In this way, we first use the hash table to locate the cache item in the bidirectional list, and then move it to the head of the bidirectional list to complete the GET or PUT operation in O(1) time. Specific methods are as follows:

  • forgetOperation, first judgekeyDoes it exist:
    • If the key does not exist, -1−1 is returned.

    • If a key exists, the node corresponding to the key is the most recently used node. Hash the node to its position in the bidirectional list, move it to the head of the bidirectional list, and finally return the value of the node.

  • forputOperation, first judgekeyDoes it exist:
    • ifkeyDoes not exist, usekeyvalueCreate a new node, add it to the head of the bidirectional list, and set thekeyAnd the object is added to the hash table. Then determine whether the number of nodes in the bidirectional linked list exceeds the capacity, if so, delete the tail nodes of the bidirectional linked list, and delete the corresponding items in the hash table;
    • ifkeyExistence, andgetThe operation is similar to that of locating the node through the hash table and then updating the value of the corresponding node tovalueAnd moves the node to the head of the bidirectional list.

In each of the above operations, the time complexity of accessing the hash table is O(1), and the complexity of adding nodes at the head of the bidirectional list and deleting nodes at the tail of the bidirectional list is also O(1)O(1). Moving a node to the head of the bidirectional linked list can be divided into two steps: “delete the node” and “add node to the head of the bidirectional linked list”, both of which can be completed in O(1) time.

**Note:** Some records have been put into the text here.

import Literature.Analysis.OperatorTheory.NelsonInteriorEstimate
import Literature.Analysis.OperatorTheory.NelsonCutoffWeights
import Literature.Analysis.OperatorTheory.FrameSobolevBound
import Literature.NumberTheory.Automorphic.StarFormallyRealTrace
import Literature.NumberTheory.Automorphic.AutomorphicFormsEllipticAnnihilator
import Literature.NumberTheory.Automorphic.ArchimedeanEnvelopingActionRegular
import HarnessLib

/-!
# Borel–Jacquet 4.3: the space of automorphic forms is `(𝔤, K_∞) × G(𝔸_f)`-stable
# (discharge of `automorphicForms_isStableSubmodule` for `ℝ`-linear involutions)

Topic `NumberTheory/Automorphic`; sibling proof file of `AutomorphicForms` on the named fact
`automorphicForms_isStableSubmodule 𝒟` (Borel–Jacquet 1979, 4.3). The tree reduces the fact to the
moderate growth of the Lie derivatives `X φ` of automorphic forms
(`automorphicForms_isStableSubmodule_of_hasModerateGrowth_lieDeriv`, `ArchimedeanEnvelopingActionRegular`);
in print this is Harish-Chandra's lemma (HC 1966, §8; Borel 1997, 2.14 / 5.6) via `φ = φ ∗ α`.
This file PROVES that moderate growth by interior elliptic regularity in E. Nelson's `L²` form
(Ann. of Math. 70 (1959), §§6–8), assembled from sorry-free tree results:

* the elliptic annihilator `∑ⱼ rⱼ L_B^j φ = 0`, `r_M = 1`, `L_B = ∑ᵢ Bᵢ²` for an adapted basis `B`
  of `𝔤` (`IsAutomorphicForm.exists_elliptic_annihilator`, `AutomorphicFormsEllipticAnnihilator`),
  fed with the positive trace of `StarFormallyRealTrace`;
* the exponential chart and its fields (`exists_chartFields`, `ArchimedeanExpChart`), complexified
  here (`fderiv_chartFun_chartField`, `vfWord_chartFun_eqOn`, `coe_laplacianEnd_pow_apply`);
* the geometric cut-off weights, their monotonicity / skew-adjointness / size
  (`Literature.Analysis.OperatorTheory.NelsonCutoffWeights`), the abstract interior estimate
  `sum_norm_weight_wordEnd_le_interiorConst` (`NelsonInteriorEstimate`) and the frame Sobolev
  bound `exists_frame_pointBound` (`FrameSobolevBound`).

Main results:

* `HasModerateGrowth.lieDeriv_of_isRegular` — **for a regular datum over a finite-dimensional
  coefficient algebra with `ℝ`-linear involution, every `X φ` (`φ` automorphic, `X ∈ 𝔤`) has
  moderate growth**, with the exponent of `φ`;
* `automorphicForms_isStableSubmodule_holds_of_starModule` — **the named fact
  `automorphicForms_isStableSubmodule 𝒟` holds under `[StarModule ℝ A]`**;
* `isStableSubmodule_automorphicForms_of_isRegular` — the corrected statement (the involution
  `ℝ`-linear, as in the source where `A = K ⊗_ℚ ℝ`), as a theorem. The fact as originally
  vendored quantified over arbitrary `StarRing` structures; conjugating complex conjugation by a
  wild automorphism of `ℂ` gives a star-formally-real, non-`ℝ`-linear involution for which `K_∞`
  is not compact and no published argument applies — the hypothesis was missing from the formal
  statement, not from Borel–Jacquet;
* `automorphicForms_isStableSubmodule_holds` — **the discharge of the named fact**, which since
  its restatement of 2026-08-15 carries `[StarModule ℝ A]` as its own (last) binder, so that it
  holds for every automorphy datum.

There are no definitions and no named facts in this file.

## References

* A. Borel, H. Jacquet, *Automorphic forms and automorphic representations*, Proc. Sympos. Pure
  Math. 33.1 (1979), 4.3 [BorelJacquetCorvallis1979].
* Harish-Chandra, *Discrete series for semisimple Lie groups II*, Acta Math. 116 (1966), §8
  [HarishChandra1966].
* A. Borel, *Automorphic forms on `SL₂(ℝ)`* (1997), 2.14, 5.6 [Borel1997].
* E. Nelson, *Analytic vectors*, Ann. of Math. 70 (1959), §§6–8 [Nelson1959] (not held).
-/

-- Mathlib idiom (Mathlib/Algebra/Lie/OfAssociative.lean); needed to mention Lie subalgebras of matrix algebras
attribute [local instance 100] LieRing.ofAssociativeRing
/-! ### Registered form -/

/-- **Registered sub-goal N1⁺ `stub_greenbergStablePlane`** (crux stmt-Langlands-13639, line `sector-klingen-split`, skeleton
rev 13; the DECOMPOSITION-GROUP Greenberg condition of the realised class, strengthening N1 p157554): for an `Sh`-point `ρ`
realising `B` through the integral frame `(P, rint)` with reduction conjugator `h`, on a `DetC` fibre (`p ≠ 2`), at `v ∣ p`, there
are lines `k x₁ ⊆ σ̄`, `k y₁ ⊆ σ̄'` STABLE under `G_v` and FIXED by `I_v`, and a coboundary correction `X₀`, such that `B̃ = B - δX₀`
maps `y₁` into `k x₁` on `G_v`, kills `y₁` on `I_v`, and maps all of `σ̄'` into `k x₁` on `I_v` (Greenberg frame with inertia scalar
modulo the plane, integral frame, saturation by T4 keeping stability, `greenbergStable_of_identityRows`, `ε̄(τ₀) ≠ 1`). [folklore] -/
theorem stub_greenbergStablePlane :
    ∀ (p : ℕ) [Fact p.Prime], p ≠ 2 → ∀ (k : Type) [Field k] [CharP k p] [IsAlgClosed k]
      [TopologicalSpace k] [DiscreteTopology k] (red : Valued.integer (PadicAlgCl p) →+* k)
      (σ σ' : FramedGaloisRep ℚ k 2) (ρ : FramedGaloisRep ℚ (PadicAlgCl p) 4)
      (P : GL (Fin 4) (PadicAlgCl p))
      (rint : Field.absoluteGaloisGroup ℚ →* GL (Fin 4) (Valued.integer (PadicAlgCl p))) (h : GL (Fin 4) k)
      (B : Field.absoluteGaloisGroup ℚ → Matrix (Fin 2) (Fin 2) k)
      (v : HeightOneSpectrum (NumberField.RingOfIntegers ℚ)),
      ((p : ℕ) : NumberField.RingOfIntegers ℚ) ∈ v.asIdeal → DetC p k σ σ' → Sh p k red σ σ' ρ →
      (∀ g, Matrix.GeneralLinearGroup.map (Valued.integer (PadicAlgCl p)).subtype (rint g) = P⁻¹ * ρ g * P) →
      (∀ g, (Matrix.GeneralLinearGroup.map red (rint g)).val =
          h.val * Matrix.reindex finSumFinEquiv finSumFinEquiv
            (Matrix.fromBlocks (σ g).val (B g) 0 (σ' g).val) * (h⁻¹).val) →
      ∃ (X₀ : Matrix (Fin 2) (Fin 2) k) (x₁ y₁ : Fin 2 → k), x₁ ≠ 0 ∧ y₁ ≠ 0 ∧
        (∀ τ : Field.absoluteGaloisGroup (v.adicCompletion ℚ), ∃ a : k,
          (σ (absGaloisRestrict ℚ (v.adicCompletion ℚ) τ)).val *ᵥ x₁ = a • x₁) ∧
        (∀ τ : Field.absoluteGaloisGroup (v.adicCompletion ℚ), ∃ b : k,
          (σ' (absGaloisRestrict ℚ (v.adicCompletion ℚ) τ)).val *ᵥ y₁ = b • y₁) ∧
        (∀ τ : Field.absoluteGaloisGroup (v.adicCompletion ℚ), ∃ c : k,
          (B (absGaloisRestrict ℚ (v.adicCompletion ℚ) τ) -
            ((σ (absGaloisRestrict ℚ (v.adicCompletion ℚ) τ)).val * X₀ -
              X₀ * (σ' (absGaloisRestrict ℚ (v.adicCompletion ℚ) τ)).val)) *ᵥ y₁ = c • x₁) ∧
        (∀ τ ∈ absInertia (v.adicCompletion ℚ),
          (σ (absGaloisRestrict ℚ (v.adicCompletion ℚ) τ)).val *ᵥ x₁ = x₁) ∧
        (∀ τ ∈ absInertia (v.adicCompletion ℚ),
          (σ' (absGaloisRestrict ℚ (v.adicCompletion ℚ) τ)).val *ᵥ y₁ = y₁) ∧
        (∀ τ ∈ absInertia (v.adicCompletion ℚ),
          (B (absGaloisRestrict ℚ (v.adicCompletion ℚ) τ) -
            ((σ (absGaloisRestrict ℚ (v.adicCompletion ℚ) τ)).val * X₀ -
              X₀ * (σ' (absGaloisRestrict ℚ (v.adicCompletion ℚ) τ)).val)) *ᵥ y₁ = 0) ∧
        ∀ τ ∈ absInertia (v.adicCompletion ℚ), ∀ y : Fin 2 → k, ∃ c : k,
          (B (absGaloisRestrict ℚ (v.adicCompletion ℚ) τ) -
            ((σ (absGaloisRestrict ℚ (v.adicCompletion ℚ) τ)).val * X₀ -
              X₀ * (σ' (absGaloisRestrict ℚ (v.adicCompletion ℚ) τ)).val)) *ᵥ y = c • x₁ := by
  intro p _ hp k _ _ _ _ _ red σ σ' ρ P rint h B v hv hDet hSh hP hred
  -- the integral frame over `ℚ̄_p`, as a plain matrix family; `L` = restriction to `Γ_{ℚ_v}`
  have hPval : ∀ g, (rint g).val.map (Valued.integer (PadicAlgCl p)).subtype = (P⁻¹).val * (ρ g).val * P.val := fun g => by
    have e := congrArg Units.val (hP g)
    rwa [Units.val_mul, Units.val_mul] at e
  set L := absGaloisRestrict ℚ (v.adicCompletion ℚ) with hL
  -- Step 1 for `ρ|Γ_{ℚ_v}` (Greenberg-ordinary of shape `(0,0,1,1)` by `Sh`)
  obtain ⟨M₀, hM₀inj, hM₀stab, hM₀I⟩ := exists_greenbergMatrix (ρ.toLocal v) (hSh.2.1 v hv).1
  -- Step 2: the plane of the integral frame, `M₁ := P⁻¹ M₀`, saturated over `ℤ̄_p` (T4, keeping stability)
  obtain ⟨M₁, hM₁⟩ : ∃ M₁ : Matrix (Fin 4) (Fin 2) (PadicAlgCl p), M₁ = (P⁻¹).val * M₀ := ⟨_, rfl⟩
  have hinj : ∀ a : Fin 2 → PadicAlgCl p, M₁ *ᵥ a = 0 → a = 0 := fun a ha => hM₀inj a <| by
    calc M₀ *ᵥ a = P.val *ᵥ (M₁ *ᵥ a) := by rw [hM₁, Matrix.mulVec_mulVec, ← Matrix.mul_assoc, Units.mul_inv, Matrix.one_mul]
      _ = 0 := by rw [ha, Matrix.mulVec_zero]
  have hact : ∀ τ, (rint (L τ)).val.map (Valued.integer (PadicAlgCl p)).subtype * M₁ = (P⁻¹).val * ((ρ.toLocal v τ).val * M₀) :=
    fun τ => by rw [hPval, hM₁, Matrix.mul_assoc, ← Matrix.mul_assoc P.val, Units.mul_inv, Matrix.one_mul, Matrix.mul_assoc]; rfl
  have hstab : ∀ τ, ∃ T : Matrix (Fin 2) (Fin 2) (PadicAlgCl p), (rint (L τ)).val.map (Valued.integer (PadicAlgCl p)).subtype * M₁ =
      M₁ * T := fun τ => (hM₀stab τ).imp fun T hT => by rw [hact τ, hT, hM₁, Matrix.mul_assoc]
  obtain ⟨N, A, i, j, T, -, hNi0, hNi1, hNj0, hNj1, hA, hNA, hNT⟩ :=
    stub_stablePlaneSaturation p (Field.absoluteGaloisGroup (v.adicCompletion ℚ)) (fun τ => (rint (L τ)).val) M₁ hinj hstab
  -- inertia: `rint τ * N = N` and `rint τ - c = N * W` over `ℤ̄_p` (rows `i, j` of `N * W` are the rows of `W`)
  have key : ∀ X : Matrix (Fin 2) (Fin 4) (PadicAlgCl p),
      Matrix.of (fun a s => (N.map (Valued.integer (PadicAlgCl p)).subtype * X) (![i, j] a) s) = X := fun X => by
    ext a s
    fin_cases a <;> simp [Matrix.mul_apply, Fin.sum_univ_two, hNi0, hNi1, hNj0, hNj1]
  have hI : ∀ τ ∈ absInertia (v.adicCompletion ℚ), (rint (L τ)).val * N = N ∧
      ∃ (c : Valued.integer (PadicAlgCl p)) (W : Matrix (Fin 2) (Fin 4) (Valued.integer (PadicAlgCl p))),
        (rint (L τ)).val - c • 1 = N * W := fun τ hτ => by
    obtain ⟨hfixτ, c, hc, W, hW⟩ := hM₀I τ hτ
    constructor
    · apply Matrix.map_injective (Valued.integer (PadicAlgCl p)).subtype_injective
      show ((rint (L τ)).val * N).map _ = N.map _
      rw [Matrix.map_mul, hNA, ← Matrix.mul_assoc, hact τ, hfixτ, hM₁]
    · -- over `ℚ̄_p`: `rint τ - c = P⁻¹ (ρ τ - c) P = M₁ W P = N (A⁻¹ W P)`; rows `i, j` make the coefficient matrix integral
      set X : Matrix (Fin 4) (Fin 4) (Valued.integer (PadicAlgCl p)) := (rint (L τ)).val - (⟨c, hc⟩ : Valued.integer (PadicAlgCl p)) • 1
        with hX
      have e1 : X.map (Valued.integer (PadicAlgCl p)).subtype = N.map (Valued.integer (PadicAlgCl p)).subtype * (A⁻¹ * W * P.val) := by
        rw [hX, Matrix.map_sub _ (map_sub _), Matrix.map_smul' _ _ _ (map_mul _), Matrix.map_one _ (map_zero _) (map_one _), hPval,
          hNA, hM₁, show (ρ (L τ)).val = M₀ * W + c • 1 from sub_eq_iff_eq_add.1 hW, Matrix.mul_add, Matrix.add_mul, Matrix.mul_smul,
          Matrix.mul_one, Matrix.smul_mul, Units.inv_mul]
        show _ + c • (1 : Matrix (Fin 4) (Fin 4) (PadicAlgCl p)) - c • 1 = _
        rw [add_sub_cancel_right]
        simp only [Matrix.mul_assoc]
        rw [Matrix.mul_nonsing_inv_cancel_left A _ hA]
      refine ⟨⟨c, hc⟩, Matrix.of fun a s => X (![i, j] a) s, Matrix.map_injective (Valued.integer (PadicAlgCl p)).subtype_injective ?_⟩
      show X.map _ = (N * Matrix.of fun a s => X (![i, j] a) s).map _
      rw [Matrix.map_mul, e1, ← key (A⁻¹ * W * P.val), ← e1]
      rfl
  -- Step 4 input: an inertia element `τ₀` with `ε̄(τ₀) ≠ 1` moves both constituents (`det = ε̄⁻¹`)
  obtain ⟨τ₀, hτ₀I, hτ₀⟩ := exists_mem_absInertia_epsBar_ne_one hp v hv
  have hmove : ∀ s : FramedGaloisRep ℚ k 2,
      (∀ g, FramedRep.det s g = (Units.map (ZMod.castHom (dvd_refl p) k).toMonoidHom (εb p g))⁻¹) → (s (L τ₀)).val ≠ 1 :=
      fun s hs h1 => by
    have h2 := det_val_eq_of_det_eq (hs (L τ₀))
    rw [h1, Matrix.det_one, eq_comm, map_eq_one_iff _ (ZMod.castHom_injective k), Units.val_eq_one, inv_eq_one] at h2
    exact hτ₀ h2
  -- Steps 3–4 over `Γ_{ℚ_v}` with the inertia predicate
  exact greenbergStable_of_identityRows (fun τ => τ ∈ absInertia (v.adicCompletion ℚ)) red (fun τ => (rint (L τ)).val) N i j
    hNi0 hNi1 hNj0 hNj1 (fun τ => ⟨T τ, hNT τ⟩) hI h (fun τ => (σ (L τ)).val) (fun τ => (σ' (L τ)).val) (fun τ => B (L τ))
    (fun τ => hred _) ⟨τ₀, hτ₀I, hmove σ fun g => (hDet g).1⟩ ⟨τ₀, hτ₀I, hmove σ' fun g => (hDet g).2.trans (hDet g).1⟩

public class LRUCache { class DLinkedNode { int key; int value; DLinkedNode prev; DLinkedNode next; public DLinkedNode() {} public DLinkedNode(int _key, int _value) {key = _key; value = _value; } } private Map<Integer, DLinkedNode> cache = new HashMap<Integer, DLinkedNode>(); private int size; private int capacity; private DLinkedNode head, tail; public LRUCache(int capacity) { this.size = 0; this.capacity = capacity; Head = new DLinkedNode(); tail = new DLinkedNode(); head.next = tail; tail.prev = head; } public int get(int key) { DLinkedNode node = cache.get(key); if (node == null) { return -1; } // If the key exists, move it to the head moveToHead(node); return node.value; } public void put(int key, int value) { DLinkedNode node = cache.get(key); NewNode = new DLinkedNode(key, value); if (node == null) {// If the key does not exist, create a new node. // Add to the hash table cache.put(key, newNode); // Add to the head of the bidirectional list addToHead(newNode); ++size; If (size > capacity) {// If (size > capacity) {DLinkedNode tail = removeTail(); Remove (tail.key); // Delete the corresponding entry in the hash table cache.remove(tail.key); --size; }} else {// If the key is present, then change the value and move it to the header node.value = value; moveToHead(node); } } private void addToHead(DLinkedNode node) { node.prev = head; node.next = head.next; head.next.prev = node; head.next = node; } private void removeNode(DLinkedNode node) { node.prev.next = node.next; node.next.prev = node.prev; } private void moveToHead(DLinkedNode node) { removeNode(node); addToHead(node); } private DLinkedNode removeTail() { DLinkedNode res = tail.prev; removeNode(res); return res; }}Copy the code

Complexity analysis

  • Time complexity: O(1) for put and GET.

  • Space complexity: O(capacity), because hash tables and bidirectional linked lists store maximum capacity+1 element.